● WHAT NEEDS TO BE DONE
Every line from the start of the records below to the line containing "have e1 : N" should be retyped exactly, that line included, and no others.

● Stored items
────────────────────────────────────────
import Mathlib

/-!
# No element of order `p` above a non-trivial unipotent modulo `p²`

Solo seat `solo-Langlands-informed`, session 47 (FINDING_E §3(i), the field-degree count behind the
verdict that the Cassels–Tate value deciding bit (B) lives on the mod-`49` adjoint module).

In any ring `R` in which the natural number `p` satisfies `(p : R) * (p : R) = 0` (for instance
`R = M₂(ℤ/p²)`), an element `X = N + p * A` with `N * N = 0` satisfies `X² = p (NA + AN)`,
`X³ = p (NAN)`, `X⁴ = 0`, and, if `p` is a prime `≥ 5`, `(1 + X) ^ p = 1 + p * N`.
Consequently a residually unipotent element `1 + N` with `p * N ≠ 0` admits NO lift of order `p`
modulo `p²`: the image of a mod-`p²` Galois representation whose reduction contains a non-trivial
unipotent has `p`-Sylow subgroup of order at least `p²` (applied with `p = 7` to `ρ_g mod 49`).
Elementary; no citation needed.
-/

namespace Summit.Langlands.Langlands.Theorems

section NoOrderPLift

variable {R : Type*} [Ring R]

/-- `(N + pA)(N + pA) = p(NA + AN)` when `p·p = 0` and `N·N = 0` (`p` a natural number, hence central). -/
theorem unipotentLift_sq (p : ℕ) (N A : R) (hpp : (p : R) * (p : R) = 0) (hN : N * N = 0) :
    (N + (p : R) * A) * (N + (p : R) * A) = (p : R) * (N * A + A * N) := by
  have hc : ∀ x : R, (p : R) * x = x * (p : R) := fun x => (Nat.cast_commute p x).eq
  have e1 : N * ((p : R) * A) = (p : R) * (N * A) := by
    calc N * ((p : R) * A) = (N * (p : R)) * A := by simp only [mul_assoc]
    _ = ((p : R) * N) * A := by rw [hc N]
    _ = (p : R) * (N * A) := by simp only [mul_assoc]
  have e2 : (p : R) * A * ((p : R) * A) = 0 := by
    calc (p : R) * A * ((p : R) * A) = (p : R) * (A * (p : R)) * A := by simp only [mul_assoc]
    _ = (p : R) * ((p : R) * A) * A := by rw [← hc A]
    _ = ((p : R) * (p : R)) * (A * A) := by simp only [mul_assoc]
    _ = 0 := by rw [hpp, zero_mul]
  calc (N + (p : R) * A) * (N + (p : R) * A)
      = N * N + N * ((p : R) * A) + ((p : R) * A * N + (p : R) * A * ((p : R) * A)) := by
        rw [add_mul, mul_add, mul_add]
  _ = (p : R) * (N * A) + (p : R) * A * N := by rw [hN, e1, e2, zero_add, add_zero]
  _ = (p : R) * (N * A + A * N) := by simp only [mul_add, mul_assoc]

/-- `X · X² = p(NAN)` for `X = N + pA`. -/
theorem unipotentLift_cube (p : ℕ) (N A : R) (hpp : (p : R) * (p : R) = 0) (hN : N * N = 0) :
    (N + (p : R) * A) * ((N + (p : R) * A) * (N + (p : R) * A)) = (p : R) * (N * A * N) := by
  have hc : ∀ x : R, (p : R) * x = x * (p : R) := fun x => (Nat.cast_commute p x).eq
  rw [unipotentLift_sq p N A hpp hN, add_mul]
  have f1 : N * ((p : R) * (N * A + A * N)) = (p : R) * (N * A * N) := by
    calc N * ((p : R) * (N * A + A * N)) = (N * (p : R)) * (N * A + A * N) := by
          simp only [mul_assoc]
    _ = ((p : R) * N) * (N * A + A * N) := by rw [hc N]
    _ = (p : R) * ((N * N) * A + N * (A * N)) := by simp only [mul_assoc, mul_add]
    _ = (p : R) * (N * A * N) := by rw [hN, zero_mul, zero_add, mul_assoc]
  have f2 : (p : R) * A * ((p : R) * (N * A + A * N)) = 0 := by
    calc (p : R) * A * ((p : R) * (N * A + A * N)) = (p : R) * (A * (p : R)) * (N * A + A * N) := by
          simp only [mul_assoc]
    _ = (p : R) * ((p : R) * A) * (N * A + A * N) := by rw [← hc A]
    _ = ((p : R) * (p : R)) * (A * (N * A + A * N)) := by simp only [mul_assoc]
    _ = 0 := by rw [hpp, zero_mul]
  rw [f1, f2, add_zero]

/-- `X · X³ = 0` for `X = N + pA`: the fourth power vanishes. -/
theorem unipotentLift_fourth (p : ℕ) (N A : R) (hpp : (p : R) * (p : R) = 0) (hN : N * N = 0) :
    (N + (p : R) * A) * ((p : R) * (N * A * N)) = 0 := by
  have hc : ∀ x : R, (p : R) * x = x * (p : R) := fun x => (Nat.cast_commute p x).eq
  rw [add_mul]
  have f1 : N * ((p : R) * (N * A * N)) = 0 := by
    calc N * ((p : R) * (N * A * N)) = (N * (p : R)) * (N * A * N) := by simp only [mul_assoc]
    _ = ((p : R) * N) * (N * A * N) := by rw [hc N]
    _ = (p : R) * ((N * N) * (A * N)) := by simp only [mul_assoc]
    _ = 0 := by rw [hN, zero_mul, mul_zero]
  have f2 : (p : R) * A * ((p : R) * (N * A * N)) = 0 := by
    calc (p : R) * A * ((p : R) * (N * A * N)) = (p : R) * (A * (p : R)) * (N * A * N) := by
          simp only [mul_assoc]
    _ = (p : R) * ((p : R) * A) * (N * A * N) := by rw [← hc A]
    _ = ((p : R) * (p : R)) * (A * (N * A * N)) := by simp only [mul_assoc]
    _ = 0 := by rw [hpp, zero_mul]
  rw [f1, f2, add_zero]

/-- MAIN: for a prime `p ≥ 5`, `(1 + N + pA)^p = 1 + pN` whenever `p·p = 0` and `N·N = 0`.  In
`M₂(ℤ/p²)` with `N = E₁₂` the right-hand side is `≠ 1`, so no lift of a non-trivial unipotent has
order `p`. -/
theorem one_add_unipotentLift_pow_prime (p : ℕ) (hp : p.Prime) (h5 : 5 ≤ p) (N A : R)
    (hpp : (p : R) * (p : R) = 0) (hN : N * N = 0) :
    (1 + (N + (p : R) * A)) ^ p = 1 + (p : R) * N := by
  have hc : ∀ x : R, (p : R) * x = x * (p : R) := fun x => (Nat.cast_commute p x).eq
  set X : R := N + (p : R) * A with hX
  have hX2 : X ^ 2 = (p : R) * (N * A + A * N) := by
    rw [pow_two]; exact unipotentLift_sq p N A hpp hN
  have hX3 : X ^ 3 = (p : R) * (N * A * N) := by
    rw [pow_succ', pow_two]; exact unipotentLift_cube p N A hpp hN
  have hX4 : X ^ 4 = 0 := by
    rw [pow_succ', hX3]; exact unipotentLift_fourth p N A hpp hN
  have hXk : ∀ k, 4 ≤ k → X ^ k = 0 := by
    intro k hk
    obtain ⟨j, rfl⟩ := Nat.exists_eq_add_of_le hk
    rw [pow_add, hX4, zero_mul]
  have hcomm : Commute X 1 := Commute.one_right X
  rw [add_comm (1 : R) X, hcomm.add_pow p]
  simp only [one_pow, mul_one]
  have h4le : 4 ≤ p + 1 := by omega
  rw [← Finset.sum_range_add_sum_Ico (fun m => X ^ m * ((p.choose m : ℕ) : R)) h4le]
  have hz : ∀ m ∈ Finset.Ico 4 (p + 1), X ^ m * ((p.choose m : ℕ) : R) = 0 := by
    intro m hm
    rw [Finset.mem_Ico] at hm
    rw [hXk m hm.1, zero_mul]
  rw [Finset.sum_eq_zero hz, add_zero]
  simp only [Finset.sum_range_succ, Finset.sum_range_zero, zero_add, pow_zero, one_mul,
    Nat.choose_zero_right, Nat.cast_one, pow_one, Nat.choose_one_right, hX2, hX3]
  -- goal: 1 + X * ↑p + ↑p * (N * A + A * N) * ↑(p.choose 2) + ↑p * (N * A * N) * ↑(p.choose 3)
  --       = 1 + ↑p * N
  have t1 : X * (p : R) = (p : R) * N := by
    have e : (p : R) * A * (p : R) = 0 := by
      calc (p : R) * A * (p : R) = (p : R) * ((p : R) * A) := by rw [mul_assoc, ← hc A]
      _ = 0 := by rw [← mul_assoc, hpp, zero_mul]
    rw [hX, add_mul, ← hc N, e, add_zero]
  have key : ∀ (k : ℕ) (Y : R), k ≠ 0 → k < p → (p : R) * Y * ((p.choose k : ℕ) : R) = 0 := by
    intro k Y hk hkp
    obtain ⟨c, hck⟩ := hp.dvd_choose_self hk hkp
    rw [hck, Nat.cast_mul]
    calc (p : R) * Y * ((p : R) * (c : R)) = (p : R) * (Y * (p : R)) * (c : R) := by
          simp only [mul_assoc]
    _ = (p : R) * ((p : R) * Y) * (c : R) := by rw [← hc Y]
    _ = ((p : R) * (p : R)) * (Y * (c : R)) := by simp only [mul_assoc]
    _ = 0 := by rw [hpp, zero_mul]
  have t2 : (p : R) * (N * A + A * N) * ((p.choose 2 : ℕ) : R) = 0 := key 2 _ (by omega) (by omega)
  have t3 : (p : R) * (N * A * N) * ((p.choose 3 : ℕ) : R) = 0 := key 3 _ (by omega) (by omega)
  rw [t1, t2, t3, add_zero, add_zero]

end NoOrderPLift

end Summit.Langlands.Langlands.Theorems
────────────────────────────────────────
● OUTPUT OF THE EXERCISE
import Mathlib

/-!
# No element of order `p` above a non-trivial unipotent modulo `p²`

Solo seat `solo-Langlands-informed`, session 47 (FINDING_E §3(i), the field-degree count behind the
verdict that the Cassels–Tate value deciding bit (B) lives on the mod-`49` adjoint module).

In any ring `R` in which the natural number `p` satisfies `(p : R) * (p : R) = 0` (for instance
`R = M₂(ℤ/p²)`), an element `X = N + p * A` with `N * N = 0` satisfies `X² = p (NA + AN)`,
`X³ = p (NAN)`, `X⁴ = 0`, and, if `p` is a prime `≥ 5`, `(1 + X) ^ p = 1 + p * N`.
Consequently a residually unipotent element `1 + N` with `p * N ≠ 0` admits NO lift of order `p`
modulo `p²`: the image of a mod-`p²` Galois representation whose reduction contains a non-trivial
unipotent has `p`-Sylow subgroup of order at least `p²` (applied with `p = 7` to `ρ_g mod 49`).
Elementary; no citation needed.
-/

namespace Summit.Langlands.Langlands.Theorems

section NoOrderPLift

variable {R : Type*} [Ring R]

/-- `(N + pA)(N + pA) = p(NA + AN)` when `p·p = 0` and `N·N = 0` (`p` a natural number, hence central). -/
theorem unipotentLift_sq (p : ℕ) (N A : R) (hpp : (p : R) * (p : R) = 0) (hN : N * N = 0) :
    (N + (p : R) * A) * (N + (p : R) * A) = (p : R) * (N * A + A * N) := by
  have hc : ∀ x : R, (p : R) * x = x * (p : R) := fun x => (Nat.cast_commute p x).eq
  have e1 : N * ((p : R) * A) = (p : R) * (N * A) := by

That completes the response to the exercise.